THE DEFENSIVE ARMOUR AND THE WEAPONS AND ENGINES OF WAR OF MEDIÆVAL TIMES, AND OF THE “RENAISSANCE.”


SECTION I.
DEFENSIVE ARMOUR.

PART I.
INTRODUCTORY AND GENERAL.

The phrases, “the Stone,” “Bronze,” and “Iron Ages” are mere generalizations fast losing their significance, and the purposes of this volume will not permit of any special disquisition on the weapons of these mixed and merging classifications of periods, or even those recorded of the Egyptian, Etruscan, Greek, Roman, and Eastern peoples; beyond what, in some instances, may seem necessary for showing any prototypes or analogies of arms or armour in use during the “Middle Ages” and the “Renaissance.”

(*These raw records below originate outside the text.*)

import Mathlib
import Summits.Ventures.PercRepro2.CoinChainXACake

/-!
# The layer cakes of the AND-switch chain centred at every chain law
(blind cell PercRepro2, night-2 g26; proofs/NIGHT2-DARC.md §67.10)

`chain_tau_cake_R ρ`: the τ-cake of the world-1 gate `G¹ = ν·chainMix 1 c d'` centred at the
coin law `R_ρ = ν·chainMix ρ c d` (`ρ = 0`: `R⁰`; `ρ = 1`: `R¹`):
`mʸ (l0 g₁ − l1 g₀) ≤ m (l0 g₁₂ − l1 g₂)`;  `chain_tau_cake_G ρ`: centred at the gate law
`G_ρ = ν·chainMix ρ c d'` (`ρ = 0`: `G⁰`; `ρ = 1`: `G¹` itself, where it is FKG);
`chain_sigma_cake_R`, `chain_sigma_cake_G`: the mirrors.  All four laws agree with `G¹` on the
entry-free ideal, so the ideal moments `m, mˣ, mʸ` are the same throughout.  Feed any of them to
`chain_XA'_of_cake` / `chain_XA'_of_cake_y`.
-/

namespace Summit.Ventures.PercRepro2.Coin

open Classical

section CakeLaws

variable {V : Type*} [DecidableEq V] {R : Type*} [Field R] [LinearOrder R] [IsStrictOrderedRing R]

/-- **THE τ-CAKE CENTRED AT THE COIN LAW `R_ρ`** (`chain_cross_holley` at `ρ`). -/
theorem chain_tau_cake_R (U ent ent' : Finset V) (ν c d d' : Finset V → R)
    (ρ : R) (hρ0 : 0 ≤ ρ) (hρ1 : ρ ≤ 1) (hν0 : ∀ W, 0 ≤ ν W)
    (hν : ∀ s ⊆ U, ∀ t ⊆ U, ν s * ν t ≤ ν (s ∩ t) * ν (s ∪ t))
    (hc0 : ∀ W, 0 ≤ c W) (hd0 : ∀ W, 0 ≤ d W) (hd'0 : ∀ W, 0 ≤ d' W)
    (hdc : ∀ W, d W ≤ c W) (hd'c : ∀ W, d' W ≤ c W)
    (hcc : ∀ s t, c s * c t ≤ c (s ∩ t) * c (s ∪ t))
    (hd'd' : ∀ s t, d' s * d' t ≤ d' (s ∩ t) * d' (s ∪ t))
    (hcd' : ∀ s t, c s * d' t ≤ c (s ∩ t) * d' (s ∪ t))
    (hdd' : ∀ s t, d s * d' t ≤ d (s ∩ t) * d' (s ∪ t))
    (hratio' : ∀ s t, s ⊆ t → d' s * c t ≤ c s * d' t)
    (x y : Finset V → R) (hx0 : ∀ W, 0 ≤ x W) (hy0 : ∀ W, 0 ≤ y W)
    (hxm : ∀ s t, x s ≤ x (s ∪ t)) (hym : ∀ s t, y s ≤ y (s ∪ t))
    (hmI : 0 < ∑ W ∈ U.powerset.filter (fun W => ¬ ∃ r ∈ ent ∪ ent', r ∈ W), ν W * c W)
    :
    (∑ W ∈ U.powerset.filter (fun W => ¬ ∃ r ∈ ent ∪ ent', r ∈ W), ν W * c W * y W) * ((∑ W ∈ U.powerset, ν W * chainMix ent ent' ρ c d W) * (∑ W ∈ U.powerset, ν W * chainMix ent ent' 1 c d' W * x W) - (∑ W ∈ U.powerset, ν W * chainMix ent ent' ρ c d W * x W) * (∑ W ∈ U.powerset, ν W * chainMix ent ent' 1 c d' W)) ≤
      (∑ W ∈ U.powerset.filter (fun W => ¬ ∃ r ∈ ent ∪ ent', r ∈ W), ν W * c W) * ((∑ W ∈ U.powerset, ν W * chainMix ent ent' ρ c d W) * (∑ W ∈ U.powerset, ν W * chainMix ent ent' 1 c d' W * (x W * y W)) - (∑ W ∈ U.powerset, ν W * chainMix ent ent' ρ c d W * x W) * (∑ W ∈ U.powerset, ν W * chainMix ent ent' 1 c d' W * y W)):= by
  have hm1' : ∀ W, 0 ≤ chainMix ent ent' 1 c d' W :=
    chainMix_nonneg ent ent' zero_le_one le_rfl hc0 hd'0
  have hmρ : ∀ W, 0 ≤ chainMix ent ent' ρ c d W := chainMix_nonneg ent ent' hρ0 hρ1 hc0 hd0
  have hL0 : ∀ W, 0 ≤ ν W * chainMix ent ent' ρ c d W := fun W => mul_nonneg (hν0 W) (hmρ W)
  have hG1_0 : ∀ W, 0 ≤ ν W * chainMix ent ent' 1 c d' W := fun W => mul_nonneg (hν0 W) (hm1' W)
  have hmix' := mixture_lsm ent ent' 1 zero_le_one le_rfl c d' hc0 hd'0 hd'c hcc hd'd' hcd' hratio'
  have wMM : ∀ s ⊆ U, ∀ t ⊆ U, ν s * chainMix ent ent' 1 c d' s * (ν t * chainMix ent ent' 1 c d' t) ≤
      ν (s ∩ t) * chainMix ent ent' 1 c d' (s ∩ t) * (ν (s ∪ t) * chainMix ent ent' 1 c d' (s ∪ t)) := by
    intro s hs t ht
    calc ν s * chainMix ent ent' 1 c d' s * (ν t * chainMix ent ent' 1 c d' t)
        = (ν s * ν t) * (chainMix ent ent' 1 c d' s * chainMix ent ent' 1 c d' t) := by ring
      _ ≤ (ν (s ∩ t) * ν (s ∪ t)) *
            (chainMix ent ent' 1 c d' (s ∩ t) * chainMix ent ent' 1 c d' (s ∪ t)) :=
          mul_le_mul (hν s hs t ht) (hmix' s t) (mul_nonneg (hm1' _) (hm1' _))
            (mul_nonneg (hν0 _) (hν0 _))
      _ = _ := by ring
  have wML : ∀ s ⊆ U, ∀ t ⊆ U, (∃ r ∈ ent ∪ ent', r ∈ s) →
      ν s * chainMix ent ent' 1 c d' s * (ν t * chainMix ent ent' ρ c d t) ≤
        ν (s ∩ t) * chainMix ent ent' ρ c d (s ∩ t) * (ν (s ∪ t) * chainMix ent ent' 1 c d' (s ∪ t)) := by
    intro s hs t ht hse
    have hsu : ∃ r ∈ ent ∪ ent', r ∈ s ∪ t := by
      obtain ⟨r, hr, hrs⟩ := hse; exact ⟨r, hr, Finset.mem_union_left _ hrs⟩
    rw [chainMix_one_of_meet ent ent' c d' hse, chainMix_one_of_meet ent ent' c d' hsu]
    calc ν s * d' s * (ν t * chainMix ent ent' ρ c d t)
        = (ν s * ν t) * (d' s * chainMix ent ent' ρ c d t) := by ring
      _ ≤ (ν (s ∩ t) * ν (s ∪ t)) * (chainMix ent ent' ρ c d (s ∩ t) * d' (s ∪ t)) :=
          mul_le_mul (hν s hs t ht) (chain_cross_holley ent ent' ρ hρ0 hρ1 c d d' hdc hcd' hdd' hd'0 s t)
            (mul_nonneg (hd'0 _) (hmρ _)) (mul_nonneg (hν0 _) (hν0 _))
      _ = _ := by ring
  -- the law has positive mass (it dominates the ideal)
  have hΛ : 0 < ∑ W ∈ U.powerset, ν W * chainMix ent ent' ρ c d W := by
    refine lt_of_lt_of_le hmI ?_
    have e : (∑ W ∈ U.powerset.filter (fun W => ¬ ∃ r ∈ ent ∪ ent', r ∈ W), ν W * c W) =
        ∑ W ∈ U.powerset.filter (fun W => ¬ ∃ r ∈ ent ∪ ent', r ∈ W),
          ν W * chainMix ent ent' ρ c d W :=
      Finset.sum_congr rfl fun W hW => by
        rw [chainMix_of_not_meet ent ent' ρ c d (Finset.mem_filter.1 hW).2]
    rw [e]
    exact Finset.sum_le_sum_of_subset_of_nonneg (Finset.filter_subset _ _) fun W _ _ => hL0 W
  have hTC := tau_cake_of_holley U (ent ∪ ent') (fun W => ν W * chainMix ent ent' ρ c d W)
    (fun W => ν W * chainMix ent ent' 1 c d' W) x y hL0 hG1_0 hx0 hy0 hxm hym wMM wML hΛ
  beta_reduce at hTC
  have hfilt : U.powerset.filter (fun W => W ∩ (ent ∪ ent') = ∅) =
      U.powerset.filter (fun W => ¬ ∃ r ∈ ent ∪ ent', r ∈ W) :=
    Finset.filter_congr fun W _ => inter_eq_empty_iff_not_meets (ent ∪ ent') W
  have hN : (∑ W ∈ U.powerset.filter (fun W => W ∩ (ent ∪ ent') = ∅),
      ν W * chainMix ent ent' 1 c d' W) =
      ∑ W ∈ U.powerset.filter (fun W => ¬ ∃ r ∈ ent ∪ ent', r ∈ W), ν W * c W := by
    rw [hfilt]
    exact Finset.sum_congr rfl fun W hW => by
      rw [chainMix_of_not_meet ent ent' 1 c d' (Finset.mem_filter.1 hW).2]
  have hNy : (∑ W ∈ U.powerset.filter (fun W => W ∩ (ent ∪ ent') = ∅),
      ν W * chainMix ent ent' 1 c d' W * y W) =
      ∑ W ∈ U.powerset.filter (fun W => ¬ ∃ r ∈ ent ∪ ent', r ∈ W), ν W * c W * y W := by
    rw [hfilt]
    exact Finset.sum_congr rfl fun W hW => by
      rw [chainMix_of_not_meet ent ent' 1 c d' (Finset.mem_filter.1 hW).2]
  rw [hN, hNy] at hTC
  exact hTC

/-- **THE τ-CAKE CENTRED AT THE GATE LAW `G_ρ`** (`chain_cross_holley` at `ρ` with `d := d'`). -/
theorem chain_tau_cake_G (U ent ent' : Finset V) (ν c d' : Finset V → R)
    (ρ : R) (hρ0 : 0 ≤ ρ) (hρ1 : ρ ≤ 1) (hν0 : ∀ W, 0 ≤ ν W)
    (hν : ∀ s ⊆ U, ∀ t ⊆ U, ν s * ν t ≤ ν (s ∩ t) * ν (s ∪ t))
    (hc0 : ∀ W, 0 ≤ c W) (hd'0 : ∀ W, 0 ≤ d' W)
    (hd'c : ∀ W, d' W ≤ c W)
    (hcc : ∀ s t, c s * c t ≤ c (s ∩ t) * c (s ∪ t))
    (hd'd' : ∀ s t, d' s * d' t ≤ d' (s ∩ t) * d' (s ∪ t))
    (hcd' : ∀ s t, c s * d' t ≤ c (s ∩ t) * d' (s ∪ t))
    (hratio' : ∀ s t, s ⊆ t → d' s * c t ≤ c s * d' t)
    (x y : Finset V → R) (hx0 : ∀ W, 0 ≤ x W) (hy0 : ∀ W, 0 ≤ y W)
    (hxm : ∀ s t, x s ≤ x (s ∪ t)) (hym : ∀ s t, y s ≤ y (s ∪ t))
    (hmI : 0 < ∑ W ∈ U.powerset.filter (fun W => ¬ ∃ r ∈ ent ∪ ent', r ∈ W), ν W * c W)
    :
    (∑ W ∈ U.powerset.filter (fun W => ¬ ∃ r ∈ ent ∪ ent', r ∈ W), ν W * c W * y W) * ((∑ W ∈ U.powerset, ν W * chainMix ent ent' ρ c d' W) * (∑ W ∈ U.powerset, ν W * chainMix ent ent' 1 c d' W * x W) - (∑ W ∈ U.powerset, ν W * chainMix ent ent' ρ c d' W * x W) * (∑ W ∈ U.powerset, ν W * chainMix ent ent' 1 c d' W)) ≤
      (∑ W ∈ U.powerset.filter (fun W => ¬ ∃ r ∈ ent ∪ ent', r ∈ W), ν W * c W) * ((∑ W ∈ U.powerset, ν W * chainMix ent ent' ρ c d' W) * (∑ W ∈ U.powerset, ν W * chainMix ent ent' 1 c d' W * (x W * y W)) - (∑ W ∈ U.powerset, ν W * chainMix ent ent' ρ c d' W * x W) * (∑ W ∈ U.powerset, ν W * chainMix ent ent' 1 c d' W * y W)):= by
  have hm1' : ∀ W, 0 ≤ chainMix ent ent' 1 c d' W :=
    chainMix_nonneg ent ent' zero_le_one le_rfl hc0 hd'0
  have hmρ : ∀ W, 0 ≤ chainMix ent ent' ρ c d' W := chainMix_nonneg ent ent' hρ0 hρ1 hc0 hd'0
  have hL0 : ∀ W, 0 ≤ ν W * chainMix ent ent' ρ c d' W := fun W => mul_nonneg (hν0 W) (hmρ W)
  have hG1_0 : ∀ W, 0 ≤ ν W * chainMix ent ent' 1 c d' W := fun W => mul_nonneg (hν0 W) (hm1' W)
  have hmix' := mixture_lsm ent ent' 1 zero_le_one le_rfl c d' hc0 hd'0 hd'c hcc hd'd' hcd' hratio'
  have wMM : ∀ s ⊆ U, ∀ t ⊆ U, ν s * chainMix ent ent' 1 c d' s * (ν t * chainMix ent ent' 1 c d' t) ≤
      ν (s ∩ t) * chainMix ent ent' 1 c d' (s ∩ t) * (ν (s ∪ t) * chainMix ent ent' 1 c d' (s ∪ t)) := by
    intro s hs t ht
    calc ν s * chainMix ent ent' 1 c d' s * (ν t * chainMix ent ent' 1 c d' t)
        = (ν s * ν t) * (chainMix ent ent' 1 c d' s * chainMix ent ent' 1 c d' t) := by ring
      _ ≤ (ν (s ∩ t) * ν (s ∪ t)) *
            (chainMix ent ent' 1 c d' (s ∩ t) * chainMix ent ent' 1 c d' (s ∪ t)) :=
          mul_le_mul (hν s hs t ht) (hmix' s t) (mul_nonneg (hm1' _) (hm1' _))
            (mul_nonneg (hν0 _) (hν0 _))
      _ = _ := by ring
  have wML : ∀ s ⊆ U, ∀ t ⊆ U, (∃ r ∈ ent ∪ ent', r ∈ s) →
      ν s * chainMix ent ent' 1 c d' s * (ν t * chainMix ent ent' ρ c d' t) ≤
        ν (s ∩ t) * chainMix ent ent' ρ c d' (s ∩ t) * (ν (s ∪ t) * chainMix ent ent' 1 c d' (s ∪ t)) := by
    intro s hs t ht hse
    have hsu : ∃ r ∈ ent ∪ ent', r ∈ s ∪ t := by
      obtain ⟨r, hr, hrs⟩ := hse; exact ⟨r, hr, Finset.mem_union_left _ hrs⟩
    rw [chainMix_one_of_meet ent ent' c d' hse, chainMix_one_of_meet ent ent' c d' hsu]
    calc ν s * d' s * (ν t * chainMix ent ent' ρ c d' t)
        = (ν s * ν t) * (d' s * chainMix ent ent' ρ c d' t) := by ring
      _ ≤ (ν (s ∩ t) * ν (s ∪ t)) * (chainMix ent ent' ρ c d' (s ∩ t) * d' (s ∪ t)) :=
          mul_le_mul (hν s hs t ht) (chain_cross_holley ent ent' ρ hρ0 hρ1 c d' d' hd'c hcd' hd'd' hd'0 s t)
            (mul_nonneg (hd'0 _) (hmρ _)) (mul_nonneg (hν0 _) (hν0 _))
      _ = _ := by ring
  -- the law has positive mass (it dominates the ideal)
  have hΛ : 0 < ∑ W ∈ U.powerset, ν W * chainMix ent ent' ρ c d' W := by
    refine lt_of_lt_of_le hmI ?_
    have e : (∑ W ∈ U.powerset.filter (fun W => ¬ ∃ r ∈ ent ∪ ent', r ∈ W), ν W * c W) =
        ∑ W ∈ U.powerset.filter (fun W => ¬ ∃ r ∈ ent ∪ ent', r ∈ W),
          ν W * chainMix ent ent' ρ c d' W :=
      Finset.sum_congr rfl fun W hW => by
        rw [chainMix_of_not_meet ent ent' ρ c d' (Finset.mem_filter.1 hW).2]
    rw [e]
    exact Finset.sum_le_sum_of_subset_of_nonneg (Finset.filter_subset _ _) fun W _ _ => hL0 W
  have hTC := tau_cake_of_holley U (ent ∪ ent') (fun W => ν W * chainMix ent ent' ρ c d' W)
    (fun W => ν W * chainMix ent ent' 1 c d' W) x y hL0 hG1_0 hx0 hy0 hxm hym wMM wML hΛ
  beta_reduce at hTC
  have hfilt : U.powerset.filter (fun W => W ∩ (ent ∪ ent') = ∅) =
      U.powerset.filter (fun W => ¬ ∃ r ∈ ent ∪ ent', r ∈ W) :=
    Finset.filter_congr fun W _ => inter_eq_empty_iff_not_meets (ent ∪ ent') W
  have hN : (∑ W ∈ U.powerset.filter (fun W => W ∩ (ent ∪ ent') = ∅),
      ν W * chainMix ent ent' 1 c d' W) =
      ∑ W ∈ U.powerset.filter (fun W => ¬ ∃ r ∈ ent ∪ ent', r ∈ W), ν W * c W := by
    rw [hfilt]
    exact Finset.sum_congr rfl fun W hW => by
      rw [chainMix_of_not_meet ent ent' 1 c d' (Finset.mem_filter.1 hW).2]
  have hNy : (∑ W ∈ U.powerset.filter (fun W => W ∩ (ent ∪ ent') = ∅),
      ν W * chainMix ent ent' 1 c d' W * y W) =
      ∑ W ∈ U.powerset.filter (fun W => ¬ ∃ r ∈ ent ∪ ent', r ∈ W), ν W * c W * y W := by
    rw [hfilt]
    exact Finset.sum_congr rfl fun W hW => by
      rw [chainMix_of_not_meet ent ent' 1 c d' (Finset.mem_filter.1 hW).2]
  rw [hN, hNy] at hTC
  exact hTC

/-- **THE σ-CAKE CENTRED AT THE COIN LAW `R_ρ`** (mirror of `chain_tau_cake_R`). -/
theorem chain_sigma_cake_R (U ent ent' : Finset V) (ν c d d' : Finset V → R)
    (ρ : R) (hρ0 : 0 ≤ ρ) (hρ1 : ρ ≤ 1) (hν0 : ∀ W, 0 ≤ ν W)
    (hν : ∀ s ⊆ U, ∀ t ⊆ U, ν s * ν t ≤ ν (s ∩ t) * ν (s ∪ t))
    (hc0 : ∀ W, 0 ≤ c W) (hd0 : ∀ W, 0 ≤ d W) (hd'0 : ∀ W, 0 ≤ d' W)
    (hdc : ∀ W, d W ≤ c W) (hd'c : ∀ W, d' W ≤ c W)
    (hcc : ∀ s t, c s * c t ≤ c (s ∩ t) * c (s ∪ t))
    (hd'd' : ∀ s t, d' s * d' t ≤ d' (s ∩ t) * d' (s ∪ t))
    (hcd' : ∀ s t, c s * d' t ≤ c (s ∩ t) * d' (s ∪ t))
    (hdd' : ∀ s t, d s * d' t ≤ d (s ∩ t) * d' (s ∪ t))
    (hratio' : ∀ s t, s ⊆ t → d' s * c t ≤ c s * d' t)
    (x y : Finset V → R) (hx0 : ∀ W, 0 ≤ x W) (hy0 : ∀ W, 0 ≤ y W)
    (hxm : ∀ s t, x s ≤ x (s ∪ t)) (hym : ∀ s t, y s ≤ y (s ∪ t))
    (hmI : 0 < ∑ W ∈ U.powerset.filter (fun W => ¬ ∃ r ∈ ent ∪ ent', r ∈ W), ν W * c W)
    :
    (∑ W ∈ U.powerset.filter (fun W => ¬ ∃ r ∈ ent ∪ ent', r ∈ W), ν W * c W * x W) * ((∑ W ∈ U.powerset, ν W * chainMix ent ent' ρ c d W) * (∑ W ∈ U.powerset, ν W * chainMix ent ent' 1 c d' W * y W) - (∑ W ∈ U.powerset, ν W * chainMix ent ent' ρ c d W * y W) * (∑ W ∈ U.powerset, ν W * chainMix ent ent' 1 c d' W)) ≤
      (∑ W ∈ U.powerset.filter (fun W => ¬ ∃ r ∈ ent ∪ ent', r ∈ W), ν W * c W) * ((∑ W ∈ U.powerset, ν W * chainMix ent ent' ρ c d W) * (∑ W ∈ U.powerset, ν W * chainMix ent ent' 1 c d' W * (x W * y W)) - (∑ W ∈ U.powerset, ν W * chainMix ent ent' ρ c d W * y W) * (∑ W ∈ U.powerset, ν W * chainMix ent ent' 1 c d' W * x W)):= by
  have h := chain_tau_cake_R U ent ent' ν c d d' ρ hρ0 hρ1 hν0 hν hc0 hd0 hd'0 hdc hd'c hcc hd'd' hcd' hdd' hratio' y x hy0 hx0 hym hxm hmI
  have e : (∑ W ∈ U.powerset, ν W * chainMix ent ent' 1 c d' W * (y W * x W)) =
      (∑ W ∈ U.powerset, ν W * chainMix ent ent' 1 c d' W * (x W * y W)) :=
    Finset.sum_congr rfl fun W _ => by rw [mul_comm (y W)]
  rw [e] at h
  exact h

/-- **THE σ-CAKE CENTRED AT THE GATE LAW `G_ρ`** (mirror of `chain_tau_cake_G`). -/
theorem chain_sigma_cake_G (U ent ent' : Finset V) (ν c d' : Finset V → R)
    (ρ : R) (hρ0 : 0 ≤ ρ) (hρ1 : ρ ≤ 1) (hν0 : ∀ W, 0 ≤ ν W)
    (hν : ∀ s ⊆ U, ∀ t ⊆ U, ν s * ν t ≤ ν (s ∩ t) * ν (s ∪ t))
    (hc0 : ∀ W, 0 ≤ c W) (hd'0 : ∀ W, 0 ≤ d' W)
    (hd'c : ∀ W, d' W ≤ c W)
    (hcc : ∀ s t, c s * c t ≤ c (s ∩ t) * c (s ∪ t))
    (hd'd' : ∀ s t, d' s * d' t ≤ d' (s ∩ t) * d' (s ∪ t))
    (hcd' : ∀ s t, c s * d' t ≤ c (s ∩ t) * d' (s ∪ t))
    (hratio' : ∀ s t, s ⊆ t → d' s * c t ≤ c s * d' t)
    (x y : Finset V → R) (hx0 : ∀ W, 0 ≤ x W) (hy0 : ∀ W, 0 ≤ y W)
    (hxm : ∀ s t, x s ≤ x (s ∪ t)) (hym : ∀ s t, y s ≤ y (s ∪ t))
    (hmI : 0 < ∑ W ∈ U.powerset.filter (fun W => ¬ ∃ r ∈ ent ∪ ent', r ∈ W), ν W * c W)
    :
    (∑ W ∈ U.powerset.filter (fun W => ¬ ∃ r ∈ ent ∪ ent', r ∈ W), ν W * c W * x W) * ((∑ W ∈ U.powerset, ν W * chainMix ent ent' ρ c d' W) * (∑ W ∈ U.powerset, ν W * chainMix ent ent' 1 c d' W * y W) - (∑ W ∈ U.powerset, ν W * chainMix ent ent' ρ c d' W * y W) * (∑ W ∈ U.powerset, ν W * chainMix ent ent' 1 c d' W)) ≤
      (∑ W ∈ U.powerset.filter (fun W => ¬ ∃ r ∈ ent ∪ ent', r ∈ W), ν W * c W) * ((∑ W ∈ U.powerset, ν W * chainMix ent ent' ρ c d' W) * (∑ W ∈ U.powerset, ν W * chainMix ent ent' 1 c d' W * (x W * y W)) - (∑ W ∈ U.powerset, ν W * chainMix ent ent' ρ c d' W * y W) * (∑ W ∈ U.powerset, ν W * chainMix ent ent' 1 c d' W * x W)):= by
  have h := chain_tau_cake_G U ent ent' ν c d' ρ hρ0 hρ1 hν0 hν hc0 hd'0 hd'c hcc hd'd' hcd' hratio' y x hy0 hx0 hym hxm hmI
  have e : (∑ W ∈ U.powerset, ν W * chainMix ent ent' 1 c d' W * (y W * x W)) =
      (∑ W ∈ U.powerset, ν W * chainMix ent ent' 1 c d' W * (x W * y W)) :=
    Finset.sum_congr rfl fun W _ => by rw [mul_comm (y W)]
  rw [e] at h
  exact h

end CakeLaws

end Summit.Ventures.PercRepro2.Coin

The more remote ages of Egypt would have been a blank to us but for the character of the tombs, which preserved so wonderfully the papyri and frescoes we find so valuable, and, above all, the inscriptions and bas-reliefs on stone, affording infinite information concerning the arms of this ancient people and their martial achievements; indeed, we really know more of the weapons of the ancient Egyptians, and even those of the times of Hesiod, Homer, and Cambyses, than we do of those of the Goths, Vandals, Huns, and Ancient Britons during the centuries immediately following on the final evacuation of Britain by the Roman legions. The vigorous races that had been vanquished by imperial Rome, and those that in their turn had invaded and conquered Italy, inherited much from the earlier Roman wars and domination, more than has been thoroughly understood by historians of the nebulous centuries partly preceding and closely following on the final overthrow of the Western Empire; and the Romans had already gathered together many of the forms of the nations and empires that had preceded them, to say nothing of adaptations from the armament of contemporary tribes and peoples; still, in the main, the Romans had imposed their own methods and civilisation on all the nations they conquered. On a monument recently brought to light by M. de Morgan at Susa, erected by Naram-Sin about B.C. 3750, is a figure of the king wearing a horned helm, and armed with an arrow in his right hand and a bow in his left; a dagger is thrust into his girdle.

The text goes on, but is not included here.